Amazingly enough, today was my first time tasting a Novo roasted coffee brewed by traditional Ethiopian methods. For those of you who don’t know, coffee in Ethiopia is finely ground with mortar and pestle and then boiled in a traditional clay pot called a jabena. In the same way that the American coffee market has offered little to entertain the nose until recently, Ethiopians have had mostly the worst coffee stay in the country (coffee rejected for export is pumped into the local market) and this coffee is roasted fast and is heavily scorched on traditional clay pans. So traditional jabena brews normally taste very similar – dark and bitter (often laden with defect undertones that can be sensed from the relatively underdone compounds in the center of the seeds).

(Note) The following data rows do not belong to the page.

import Mathlib
import HarnessLib
import Summits.ResolutionOfSingularities.ResolutionOfSingularities.Theorems.WildQuotientsWildQuotientResolutionS1aBlowupNodeAtlas
import Summits.ResolutionOfSingularities.ResolutionOfSingularities.Theorems.WildQuotientsWildQuotientResolutionS1aOneShotKillChart
import Summits.ResolutionOfSingularities.ResolutionOfSingularities.Theorems.WildQuotientsWildQuotientResolutionS1aKillCentre
import Summits.ResolutionOfSingularities.ResolutionOfSingularities.Theorems.WildQuotientsWildQuotientResolutionS1aNodeChartFiniteType
import Summits.ResolutionOfSingularities.ResolutionOfSingularities.Theorems.WildQuotientsWildQuotientResolutionS1aGoodOfKilledNode
import Summits.ResolutionOfSingularities.ResolutionOfSingularities.Theorems.WildQuotientsWildQuotientResolutionS1aGameFrame

/-!
# S1a — (T2e, N6) THE ONE-SHOT KILL IS GOOD: over a KILL-centre chart every point of the move is GOOD

[OURS · L1 W4.5c · lead-1 g7; CHAIN v10.3 §4 «(T2)-CONSUMER lemma», T2-THEOREM-SHEET §11, T2E-BRIEF (N6)] — NOT statements of the
manuscript; counted 0; AI-level work, weaker than expert review. Crux stmt-ResolutionOfSingularities-17941, line `s1a-logminvertex` v6,
stub `stub_winningStrategy` ((R0) branch).

* `appLE_comm_of_le` — naturality of ANY equivariant pair of actions on `π : V' → V` on sections over a stable `W ≤ π⁻¹ O`
  (the `liftActionOver` case is `appLE_lift_comm_of_le`);
* **`exists_killedNode_of_isKillCentreChart`** — A5bʼs centre-chart construction (`exists_isNodeChart_of_isCentreChart`, steps 1–8 verbatim,
  for an arbitrary equivariant action `ρʼ` on the blow-up) over a KILL-centre chart (`NodeAtlas.IsKillCentreChart`, `…S1aKillCentre`),
  with two more outputs: the node `(R^w[(y_j T^{d̄})⁻¹], 𝒜ʼ, σʼ = sigmaChart)` is KILLED — `augmentationIdeal σʼ` principal, by
  `OneShotKill.augmentationIdeal_sigmaChart_eq_span_s` — and of finite type over the Noetherian base `Spec R₀` over which `G` acts
  (`exists_baseRingHom_of_nodeChart`, `finiteType_ofBase_comp`);
* **`GameFrame.GModel.isGoodAt_of_isKillCentreChart`** — hence, for `G = ⟨g₀⟩` of prime order acting over a Noetherian affine base of
  finite type, EVERY point of a move `Mʼ` of `M` lying over a kill-centre chart is GOOD in `Mʼ` (`isGoodAt_of_killedNode`: the invariant
  node + global Király–Lütkebohmert). This is the certified ONE-MOVE KILL of the (R0) centre rule.
-/

set_option linter.dupNamespace false

noncomputable section

open CategoryTheory AlgebraicGeometry TopologicalSpace Polynomial
open Literature.AlgebraicGeometry.Resolution Literature.AlgebraicGeometry.RelativeSpec
open Summit.ResolutionOfSingularities.ResolutionOfSingularities.Theorems.WildQuotientResolution.S1
open Summit.ResolutionOfSingularities.ResolutionOfSingularities.Theorems.WildQuotientResolution.S1.ProducerStep
open Summit.ResolutionOfSingularities.ResolutionOfSingularities.Theorems.WildQuotientResolution.S1.CoarseChart
open Summit.ResolutionOfSingularities.ResolutionOfSingularities.Theorems.WildQuotientResolution.S1.NodeAtlas
open Summit.ResolutionOfSingularities.ResolutionOfSingularities.Theorems.WildQuotientResolution.S1.MoveStep
open Summit.ResolutionOfSingularities.ResolutionOfSingularities.Theorems.WildQuotientResolution.S1.InvariantsRegular
open Summit.ResolutionOfSingularities.ResolutionOfSingularities.Theorems.WildQuotientResolution.BlowupExit

namespace Summit.ResolutionOfSingularities.ResolutionOfSingularities.Theorems.WildQuotientResolution.S1.BlowupCharts

universe u

section Kill

variable {V' V Y : Scheme.{u}} {π : V' ⟶ V} {q : V ⟶ Y} {I : V.IdealSheafData} {G : Type u} [Group G]
  (ρ : ActionOver q G) (hπ : IsBlowup π I) (hρ : ∀ g : G, I.comap (ρ.aut g).hom = I)
  {r' : V' ⟶ Y} (ρ' : ActionOver r' G) (hcomm : ∀ g : G, (ρ'.aut g).hom ≫ π = π ≫ (ρ.aut g).hom)
  {p : ℕ} (g₀ : G)

omit hπ hρ in
include hcomm in
/-- **Naturality on sections over `W ≤ π⁻¹ O`** for an equivariant pair of actions. -/
theorem appLE_comm_of_le (O : V.Opens) (hO : ∀ g : G, (ρ.aut g).hom ⁻¹ᵁ O = O) (W : V'.Opens)
    (hW : ∀ g : G, (ρ'.aut g).hom ⁻¹ᵁ W = W) (hle : W ≤ π ⁻¹ᵁ O) (g : G) (s : Γ(V, O)) :
    (ρ'.aut g).hom.appLE W W (hW g).ge (π.appLE O W hle s) = π.appLE O W hle ((ρ.aut g).hom.appLE O O (hO g).ge s) := by
  have key : ∀ (φ ψ : V' ⟶ V) (_ : φ = ψ) (e₁ : W ≤ φ ⁻¹ᵁ O) (e₂ : W ≤ ψ ⁻¹ᵁ O), φ.appLE O W e₁ = ψ.appLE O W e₂ := by
    intro φ ψ h e₁ e₂; subst h; rfl
  change (π.appLE O W hle ≫ (ρ'.aut g).hom.appLE W W _) s = ((ρ.aut g).hom.appLE O O (hO g).ge ≫ π.appLE O W hle) s
  rw [Scheme.Hom.appLE_comp_appLE, Scheme.Hom.appLE_comp_appLE]
  exact congrArg (fun φ : Γ(V, O) ⟶ Γ(V', W) => φ s) (key _ _ (hcomm g) _ _)

include hπ hρ hcomm in
/-- **A KILL-centre chart lifts to a KILLED node chart of finite type.** Steps 1–8 = `exists_isNodeChart_of_isCentreChart` (for any
equivariant action `ρʼ` on the blow-up, over `rʼ = π ≫ q`); step 9: the node is killed (`augmentationIdeal_sigmaChart_eq_span_s`);
step 10: finite type over the `G`-invariant Noetherian base `Spec R₀`. [OURS · L1 W4.5c] -/
theorem exists_killedNode_of_isKillCentreChart (hr' : r' = π ≫ q) (hp : p.Prime) (hG : ∀ g : G, g ∈ Subgroup.zpowers g₀)
    (𝒦 : ReesFiltration V) (d : ℕ) (hI : I = 𝒦.ideal d)
    (O : ρ.StableAffineOpens) (hkill : IsKillCentreChart p ρ g₀ 𝒦 d O)
    {R₀ : Type u} [CommRing R₀] (s : V ⟶ Spec (.of R₀)) [LocallyOfFiniteType s]
    (hs : ∀ g : G, (ρ.aut g).hom ≫ s = s) (v' : V') (hv' : π.base v' ∈ O.1) :
    ∃ O' : ρ'.StableAffineOpens, v' ∈ O'.1 ∧ IsAffineOpen O'.1 ∧
      ∃ (m : ℕ) (r : Fin m → ℕ) (B' : Type u) (_ : CommRing B') (𝒜' : (Π j : Fin m, ZMod (r j)) → AddSubgroup B')
        (_ : GradedRing 𝒜') (σ' : B' ≃+* B') (e' : Γ(V', O'.1) ≃+* ↥(𝒜' 0)),
        IsTameNode p B' 𝒜' σ' ∧
        (∀ t : Γ(V', O'.1),
          ((e' ((ρ'.aut g₀⁻¹).hom.appLE O'.1 O'.1 (O'.2.1 g₀⁻¹).ge t) : ↥(𝒜' 0)) : B') = σ' ((e' t : ↥(𝒜' 0)) : B')) ∧
        (augmentationIdeal σ').IsPrincipal ∧
        ∃ φ₀ : R₀ →+* B', φ₀.FiniteType ∧ (∀ a, σ' (φ₀ a) = φ₀ a) ∧ ∀ a, φ₀ a ∈ 𝒜' 0 := by
  classical
  obtain ⟨hO, m, r, B, _, 𝒜, _, σ, e, htame, hσ, c, f, δ, w, -, hf, hw, hK1, hK1', hσJ, h𝒦O, hver, hfI, h1, hdepth, hD2⟩ :=
    hkill
  obtain ⟨-, -, hT1, hT2, hσ𝒜, hσp⟩ := id htame
  have hp0 : 0 < p := hp.pos
  -- Step 1: a σ-invariant normalised cover, of Veronese degree `dbar = d * k`
  obtain ⟨dbar, hdbar, ⟨k, hk⟩, L, y, hy, hσy, hrad⟩ :=
    exists_normalised_cover 𝒜 f w σ hp0 hσ𝒜 hσp hT1 (coverClause_of_sigma_norms 𝒜 σ p hp0 hσ𝒜 hσp f δ w hf hw hσJ)
      d hver.1
  have hk0 : k ≠ 0 := by rintro rfl; rw [mul_zero] at hk; exact hdbar.ne' hk
  have hverbar : VeroneseNormalised 𝒜 f w dbar := by
    rw [hk]; exact veroneseNormalised_mul 𝒜 f w hver (Nat.pos_of_ne_zero hk0)
  -- Step 2: `π` blows up `I ^ k`, whose sections over `O` are `e⁻¹ K_{dbar}`
  have hπ' : IsBlowup π (I ^ k) := isBlowup_pow hπ hk0
  have hJ' : (I ^ k).ideal ⟨O.1, hO⟩ =
      ((traceFiltration 𝒜 f w).ideal dbar).comap (e : Γ(V, O.1) →+* ↥(𝒜 0)) := by
    rw [Scheme.IdealSheafData.ideal_pow, Pi.pow_apply, hI, ← ReesFiltration.filtration_ideal, h𝒦O d, hk, hver.2 k,
      comap_equiv_pow]
  -- Step 3: the sections `e⁻¹ y_j`
  have hb : ∀ j, e.symm (y j) ∈ (I ^ k).ideal ⟨O.1, hO⟩ := fun j => by
    rw [hJ', Ideal.mem_comap, RingHom.coe_coe, e.apply_symm_apply]; exact hy j
  -- Step 4: the principal charts `V'[O, e⁻¹ y_j]` cover `π⁻¹ O`
  have hradO : ∀ (b' : Γ(V, O.1)) (hb' : b' ∈ (I ^ k).ideal ⟨O.1, hO⟩),
      reesT b' hb' ∈ (Ideal.span (Set.range fun j => reesT (e.symm (y j)) (hb j))).radical := by
    intro b' hb'
    have hx : e b' ∈ (traceFiltration 𝒜 f w).ideal dbar := by
      rw [hJ', Ideal.mem_comap] at hb'; exact hb'
    have h1' := reesT_mem_radical_span 𝒜 f w dbar y hy hf hverbar hrad (e b') hx
    have hJle : ((traceFiltration 𝒜 f w).ideal dbar).map (e.symm : ↥(𝒜 0) →+* Γ(V, O.1)) ≤
        (I ^ k).ideal ⟨O.1, hO⟩ := by
      rw [Ideal.map_coe, hJ', Ideal.comap_coe, Ideal.map_symm]
    have hb'' : e.symm (e b') ∈ (I ^ k).ideal ⟨O.1, hO⟩ := by rw [e.symm_apply_apply]; exact hb'
    have h2 := reesT_mem_radical_span_of_equiv e ((I ^ k).ideal ⟨O.1, hO⟩) ((traceFiltration 𝒜 f w).ideal dbar)
      hJle y hy hb (e b') hx hb'' h1'
    have key : ∀ (a : Γ(V, O.1)) (ha : a ∈ (I ^ k).ideal ⟨O.1, hO⟩), a = b' →
        reesT a ha ∈ (Ideal.span (Set.range fun j => reesT (e.symm (y j)) (hb j))).radical →
        reesT b' hb' ∈ (Ideal.span (Set.range fun j => reesT (e.symm (y j)) (hb j))).radical := by
      rintro _ _ rfl h; exact h
    exact key _ hb'' (e.symm_apply_apply b') h2
  have hcovW : ⨆ j, blowupChart π (I ^ k) ⟨O.1, hO⟩ (e.symm (y j)) = π ⁻¹ᵁ O.1 :=
    IsBlowup.iSup_blowupChart_of_radical hπ' (U := ⟨O.1, hO⟩) (fun j => e.symm (y j)) hb hradO
  -- Step 5: locate `v'`
  have hv'W : v' ∈ ⨆ j, blowupChart π (I ^ k) ⟨O.1, hO⟩ (e.symm (y j)) := by rw [hcovW]; exact hv'
  obtain ⟨j, hj⟩ := Opens.mem_iSup.mp hv'W
  -- Step 6: the chart `W = V'[O, x]`, `x = e⁻¹ y_j`
  have hxJ : e.symm (y j) ∈ (I ^ k).ideal ⟨O.1, hO⟩ := hb j
  have hxy : e (e.symm (y j)) = y j := e.apply_symm_apply (y j)
  have hWaff : IsAffineOpen (blowupChart π (I ^ k) ⟨O.1, hO⟩ (e.symm (y j))) := hπ'.isAffineOpen_blowupChart (hb j)
  have hWle : blowupChart π (I ^ k) ⟨O.1, hO⟩ (e.symm (y j)) ≤ π ⁻¹ᵁ O.1 :=
    blowupChart_le_preimage π (I ^ k) ⟨O.1, hO⟩ (e.symm (y j))
  -- `x` is fixed by `G = ⟨g₀⟩`
  have hfix₀ : (ρ.aut g₀⁻¹).hom.appLE O.1 O.1 (O.2.1 g₀⁻¹).ge (e.symm (y j)) = e.symm (y j) := by
    apply e.injective
    apply Subtype.ext
    rw [hσ (e.symm (y j)), hxy]
    exact hσy j
  have hfix : ∀ g : G, (ρ.aut g).hom.appLE O.1 O.1 (O.2.1 g).ge (e.symm (y j)) = e.symm (y j) := fun g =>
    appLE_aut_eq_self_of_mem_zpowers ρ O.1 O.2.1 hfix₀ (by rw [Subgroup.zpowers_inv]; exact hG g)
  have hstabW : ∀ g : G, (ρ'.aut g).hom ⁻¹ᵁ blowupChart π (I ^ k) ⟨O.1, hO⟩ (e.symm (y j)) =
      blowupChart π (I ^ k) ⟨O.1, hO⟩ (e.symm (y j)) := fun g =>
    preimage_blowupChart_eq (ρ'.aut g) (ρ.aut g) (hcomm g) (O.2.1 g) (by rw [comap_pow, hρ g]) (hfix g)
  -- affine over `Y`
  haveI : IsAffineHom ((blowupChart π (I ^ k) ⟨O.1, hO⟩ (e.symm (y j))).ι ≫ r') := by
    haveI : IsAffine (blowupChart π (I ^ k) ⟨O.1, hO⟩ (e.symm (y j)) : V'.Opens) := hWaff
    haveI : IsAffine (O.1 : V.Opens) := hO
    haveI := O.2.2
    have : (blowupChart π (I ^ k) ⟨O.1, hO⟩ (e.symm (y j))).ι ≫ r' =
        π.resLE O.1 (blowupChart π (I ^ k) ⟨O.1, hO⟩ (e.symm (y j))) hWle ≫ (O.1.ι ≫ q) := by
      rw [hr', ← Category.assoc, ← Scheme.Hom.resLE_comp_ι π hWle, Category.assoc]
    rw [this]
    infer_instance
  let O' : ρ'.StableAffineOpens := ⟨blowupChart π (I ^ k) ⟨O.1, hO⟩ (e.symm (y j)), hstabW, inferInstance⟩
  refine ⟨O', hj, hWaff, ?_⟩
  -- Step 7: the node data of the chart ring
  obtain ⟨Ψ, hΨ⟩ := exists_ringEquiv_blowupChart hπ' ⟨O.1, hO⟩ (e.symm (y j)) hxJ
  obtain ⟨𝒜', _, e', htame', he'⟩ :=
    exists_chartNodeData r 𝒜 f w hf dbar (y j) (hy j) σ hσJ hp0 hσp (hσy j) htame hw hK1 hK1' hverbar
  obtain ⟨T, hT⟩ : ∃ T : HomogeneousLocalization.Away (reesGrading ((I ^ k).ideal ⟨O.1, hO⟩)) (reesT (e.symm (y j)) hxJ) ≃+*
      HomogeneousLocalization.Away (reesGrading ((traceFiltration 𝒜 f w).ideal dbar)) (reesT (y j) (hy j)),
      ∀ s, T (reesChartBase (e.symm (y j)) hxJ s) = reesChartBase (y j) (hy j) (e s) :=
    ⟨awayEquiv e hJ' hxJ (hy j) hxy, awayEquiv_reesChartBase e hJ' hxJ (hy j) hxy⟩
  -- Step 10 (input): the base ring hom of the centre chart
  obtain ⟨φ₀, hφ₀, hφσ, hφ0⟩ := exists_baseRingHom_of_nodeChart ρ g₀ s hs O hO 𝒜 σ e hσ hT2
  refine ⟨m + 1, (Fin.cons 0 r : Fin (m + 1) → ℕ), ChartRing 𝒜 f w dbar (y j) (hy j), inferInstance, 𝒜', inferInstance,
    sigmaChart 𝒜 f w dbar (y j) (hy j) σ hσJ hp0 hσp (hσy j), (Ψ.trans T).trans e', htame', fun t' => ?_, ?_,
    (ofBase 𝒜 f w dbar (y j) (hy j)).comp φ₀, finiteType_ofBase_comp 𝒜 f w dbar (y j) (hy j) φ₀ hφ₀, fun a => ?_, fun a => ?_⟩
  · -- Step 8: the intertwining (`intertwine`, fed with the pins)
    have hE : ∀ u, ((((Ψ.trans T).trans e') u : ↥(𝒜' 0)) : ChartRing 𝒜 f w dbar (y j) (hy j)) =
        coarseChartMap 𝒜 f w dbar (y j) (hy j) (T (Ψ u)) := fun u => he' (T (Ψ u))
    refine (hE _).trans (Eq.trans ?_ (congrArg (sigmaChart 𝒜 f w dbar (y j) (hy j) σ hσJ hp0 hσp (hσy j)) (hE t').symm))
    exact intertwine 𝒜 f w dbar (y j) (hy j) σ hσJ hp0 hσp (hσy j) hσ𝒜 e hxJ
      (π.appLE ((⟨O.1, hO⟩ : V.affineOpens) : V.Opens) (blowupChart π (I ^ k) ⟨O.1, hO⟩ (e.symm (y j)))
        (blowupChart_le_preimage π (I ^ k) ⟨O.1, hO⟩ (e.symm (y j)))).hom
      ((ρ'.aut g₀⁻¹).hom.appLE (blowupChart π (I ^ k) ⟨O.1, hO⟩ (e.symm (y j)))
        (blowupChart π (I ^ k) ⟨O.1, hO⟩ (e.symm (y j))) (hstabW g₀⁻¹).ge).hom
      (fun r => (ρ.aut g₀⁻¹).hom.appLE O.1 O.1 (O.2.1 g₀⁻¹).ge r)
      (fun r => appLE_comm_of_le ρ ρ' hcomm ((⟨O.1, hO⟩ : V.affineOpens) : V.Opens) O.2.1
        (blowupChart π (I ^ k) ⟨O.1, hO⟩ (e.symm (y j))) hstabW
        (blowupChart_le_preimage π (I ^ k) ⟨O.1, hO⟩ (e.symm (y j))) g₀⁻¹ r)
      hσ Ψ hΨ T hT t'
  · -- Step 9: the node is KILLED (one-shot kill on the chart ring)
    exact ⟨⟨_, OneShotKill.augmentationIdeal_sigmaChart_eq_span_s 𝒜 f w dbar (y j) (hy j) σ hσJ hp0 hσp (hσy j) hw hdbar
      hfI h1 hdepth hD2⟩⟩
  · -- Step 10: `σʼ` fixes the image of `R₀` …
    change sigmaChart 𝒜 f w dbar (y j) (hy j) σ hσJ hp0 hσp (hσy j)
      (algebraMap _ (ChartRing 𝒜 f w dbar (y j) (hy j)) (algebraMap B (↥(cobordantAlgebra f w)) (φ₀ a))) = _
    rw [sigmaChart_algebraMap_algebraMap, hφσ]
    rfl
  · -- … which lies in degree `0`
    have : (ofBase 𝒜 f w dbar (y j) (hy j)).comp φ₀ a =
        ((e' (reesChartBase (y j) (hy j) ⟨φ₀ a, hφ0 a⟩) : ↥(𝒜' 0)) : ChartRing 𝒜 f w dbar (y j) (hy j)) := by
      rw [he', coarseChartMap_reesChartBase]
      rfl
    rw [this]
    exact (e' _).2

end Kill

end BlowupCharts

/-! ## The game-level statement -/

namespace GameFrame.GModel

variable {p : ℕ} {X' X₁ : Scheme.{0}} {q : X' ⟶ X₁} {G : Type} [Group G] {ρ : G →* Aut X'} {g₀ : G}

/-- **OVER A KILL-CENTRE CHART EVERY POINT OF THE MOVE IS GOOD.** `G = ⟨g₀⟩`, `p` prime; `M` a `G`-model of finite type over a
Noetherian affine base `Spec R₀` on which `G` acts trivially; `(𝒦, d)` a `G`-stable centre; `π' : Mʼ.V → M.V` a move (blow-up of
`𝒦.ideal d`, equivariant); `O` a KILL-centre chart of `M`. Then `Mʼ` is GOOD at every point over `O`. [OURS · L1 W4.5c] -/
theorem isGoodAt_of_isKillCentreChart (hp : p.Prime) (hG : ∀ g : G, g ∈ Subgroup.zpowers g₀)
    (M M' : GModel p q G ρ g₀) (𝒦 : ReesFiltration M.V) (d : ℕ)
    (h𝒦G : ∀ (g : G) (n : ℕ), (𝒦.ideal n).comap (M.act.aut g).hom = 𝒦.ideal n)
    (π' : M'.V ⟶ M.V) (hbl : IsBlowup π' (𝒦.ideal d)) (hr : M'.r = π' ≫ M.r)
    (hcomm : ∀ g : G, (M'.act.aut g).hom ≫ π' = π' ≫ (M.act.aut g).hom)
    (O : M.act.StableAffineOpens) (hkill : IsKillCentreChart p M.act g₀ 𝒦 d O)
    {R₀ : Type} [CommRing R₀] [IsNoetherianRing R₀] (s : M.V ⟶ Spec (.of R₀)) [LocallyOfFiniteType s]
    (hs : ∀ g : G, (M.act.aut g).hom ≫ s = s) (v' : M'.V) (hv' : π'.base v' ∈ O.1) : M'.IsGoodAt v' := by
  obtain ⟨O', hv'O', hO', m, r, B', _, 𝒜', _, σ', e', hnode, he', hI, φ₀, hφ₀, hφσ, hφ0⟩ :=
    BlowupCharts.exists_killedNode_of_isKillCentreChart M.act hbl (fun g => h𝒦G g d) M'.act hcomm g₀ hr hp hG 𝒦 d rfl O
      hkill s hs v' hv'
  letI : Algebra R₀ B' := φ₀.toAlgebra
  haveI : Algebra.FiniteType R₀ B' := hφ₀
  exact M'.isGoodAt_of_killedNode hG hp v' O' hv'O' hO' r B' 𝒜' σ' e' hnode he' hI hφσ hφ0

end GameFrame.GModel

end Summit.ResolutionOfSingularities.ResolutionOfSingularities.Theorems.WildQuotientResolution.S1

end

I had really expected that the boiling would kill flavor and aroma – but I have to share with you the opposite outcome: The Hache smelled and tasted complex and incredible with its characteristic vitamin E capsule-like oily mouthfeel with great, slight berry fruit intermingled with sweet grass. Even the coffee’s flaws came out – on cooling, one could sense the age of the coffee and the slight quakery elements due to a few unripe cherries on initial harvest.
I’m floored. The body was heavier than a press, the acidity was juicy, and there was high aromatic intensity – although deeper, like the aromatics in a reduction sauce.